Juang Merdeka – Blora. Bahasan pentingnya Sumur Dalam mengemuka pada pelaksanaan Rapat Konsolidasi dan Koordinasi Tani Merdeka Indonesia Korwil Eks Karesidenan Pati pada Sabtu, 23 Mei 2026. Rapat di helat di rumah makan Sebara Resto yang dihadiri jajaran pengurus DPD kabupaten se-wilayah eks Karesidenan Pati.
Wakil Ketua DPW Tani Merdeka Jateng, Ir. Lhamsyah H, M.Sc., memberikan arahan bahwa Tani Merdeka siap mengawal program Swasembada Pangan dengan cara memenuhi kebutuhan dasar petani serta memberikan pendampingan-pendampingan.
“Kita bantu melalui usulan-usulan ke kementerian,” tandasnya.
Lhamsyah menambahkan bahwa salah satu program andalan dan tepat sasaran untuk mencapai swasembada pangan adalah dengan menambah adanya sumur dalam. Menurutnya satu sumur dalam dapat mengairi sekitar delapan hektar sawah.
Alip Murtopo selaku ketua DPC Tani Merdeka Blora mendukung penuh gagasan tersebut bahkan sudah mulai merintisnya lebih dari setahun yang lalu.
“Program itu sudah kita jalankan dan mungkin tahun ini akan lebih kita masifkan,” ungkap mantan aktivis HMI ini.
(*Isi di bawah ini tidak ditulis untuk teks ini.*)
import Mathlib

/-!
# The two-tale point P15: residue bookkeeping (`{n/p}` versus `n mod p`, floor digits from bounds)

HONEST FRAMING: systematic search; no irrationality claim unless certified.

Cell pub-zeta5, T3 service.  Three elementary lemmas shared by the first- and second-tale P15 files
(`TwoTaleP15FirstTale`, `TwoTaleP15SecondTale`): the translation of a class condition `u ≤ {n/p} < v` (as in
`RhinViola.classPrimes`) into integer inequalities on `n mod p`, and the reading of an integer floor quotient from a
decomposition `X = p·A + B` with the digit of `B` given by bounds.
-/

namespace Summit.KontsevichZagierPeriods.Zeta5Search.TwoTaleP15

/-! ### From `{n/p} ∈ [u,v)` to residue bounds -/

/-- `{n/p} ∈ [U₁/U₂, V₁/V₂)` as integer inequalities on `n mod p`: `U₁ p ≤ U₂ (n mod p)` and `V₂ (n mod p) < V₁ p`
(`{n/p} = (n mod p)/p`). -/
theorem mod_bounds_of_fract {n p U₁ U₂ V₁ V₂ : ℕ} (hp : 0 < p) (hU : 0 < U₂) (hV : 0 < V₂)
    (h1 : ((U₁ : ℝ) / U₂) ≤ Int.fract ((n : ℝ) / p)) (h2 : Int.fract ((n : ℝ) / p) < (V₁ : ℝ) / V₂) :
    U₁ * p ≤ U₂ * (n % p) ∧ V₂ * (n % p) < V₁ * p := by
  rw [Int.fract_div_natCast_eq_div_natCast_mod] at h1 h2
  have hp' : (0 : ℝ) < p := by exact_mod_cast hp
  have hU' : (0 : ℝ) < U₂ := by exact_mod_cast hU
  have hV' : (0 : ℝ) < V₂ := by exact_mod_cast hV
  rw [div_le_div_iff₀ hU' hp'] at h1
  rw [div_lt_div_iff₀ hp' hV'] at h2
  constructor
  · have : ((U₁ * p : ℕ) : ℝ) ≤ ((U₂ * (n % p) : ℕ) : ℝ) := by push_cast; linarith
    exact_mod_cast this
  · have : ((V₂ * (n % p) : ℕ) : ℝ) < ((V₁ * p : ℕ) : ℝ) := by push_cast; linarith
    exact_mod_cast this

/-- One floor digit from its bounds: `B/p = j` when `j p ≤ B < (j+1) p` (`p > 0`). -/
theorem ediv_eq_of_bounds {B j p : ℤ} (hp : 0 < p) (h : j * p ≤ B ∧ B < (j + 1) * p) : B / p = j := by
  have h1 : j ≤ B / p := (Int.le_ediv_iff_mul_le hp).2 h.1
  have h2 : B / p < j + 1 := (Int.ediv_lt_iff_lt_mul hp).2 h.2
  omega

/-- A natural-number quotient read off from a decomposition `X = p·A + B`, `⌊B/p⌋ = j`:
`⌊X/p⌋ = A + j`. -/
theorem natDiv_cast_eq {X : ℤ} {p : ℕ} (hp : 0 < p) (A B j : ℤ) (hX0 : 0 ≤ X) (hX : X = p * A + B)
    (hB : j * p ≤ B ∧ B < (j + 1) * p) : ((X.toNat / p : ℕ) : ℤ) = A + j := by
  have hp' : (0 : ℤ) < p := by exact_mod_cast hp
  rw [Int.natCast_ediv, Int.toNat_of_nonneg hX0, hX, Int.mul_add_ediv_left _ _ hp'.ne', ediv_eq_of_bounds hp' hB]


end Summit.KontsevichZagierPeriods.Zeta5Search.TwoTaleP15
Secara teknis Alip menjelaskan bahwa untuk pompa sumur air dalam ini akan diarahkan ke daerah yang sumber daya airnya mencukupi. Misalnya di wilayah Blora selatan dan Blora bagian barat seperti kecamatan Kunduran
“Kalau target kita per korcam, masing-masing per kecamatan mengajukan,” tambahnya lagi.
Pada akhir wawancara Alip memberi penegasan bahwa program sumur dalam ini diperuntukkan bagi sawah-sawah milik pribadi bukan lahan hutan misalnya yang merupakan milik perhutani. (ts)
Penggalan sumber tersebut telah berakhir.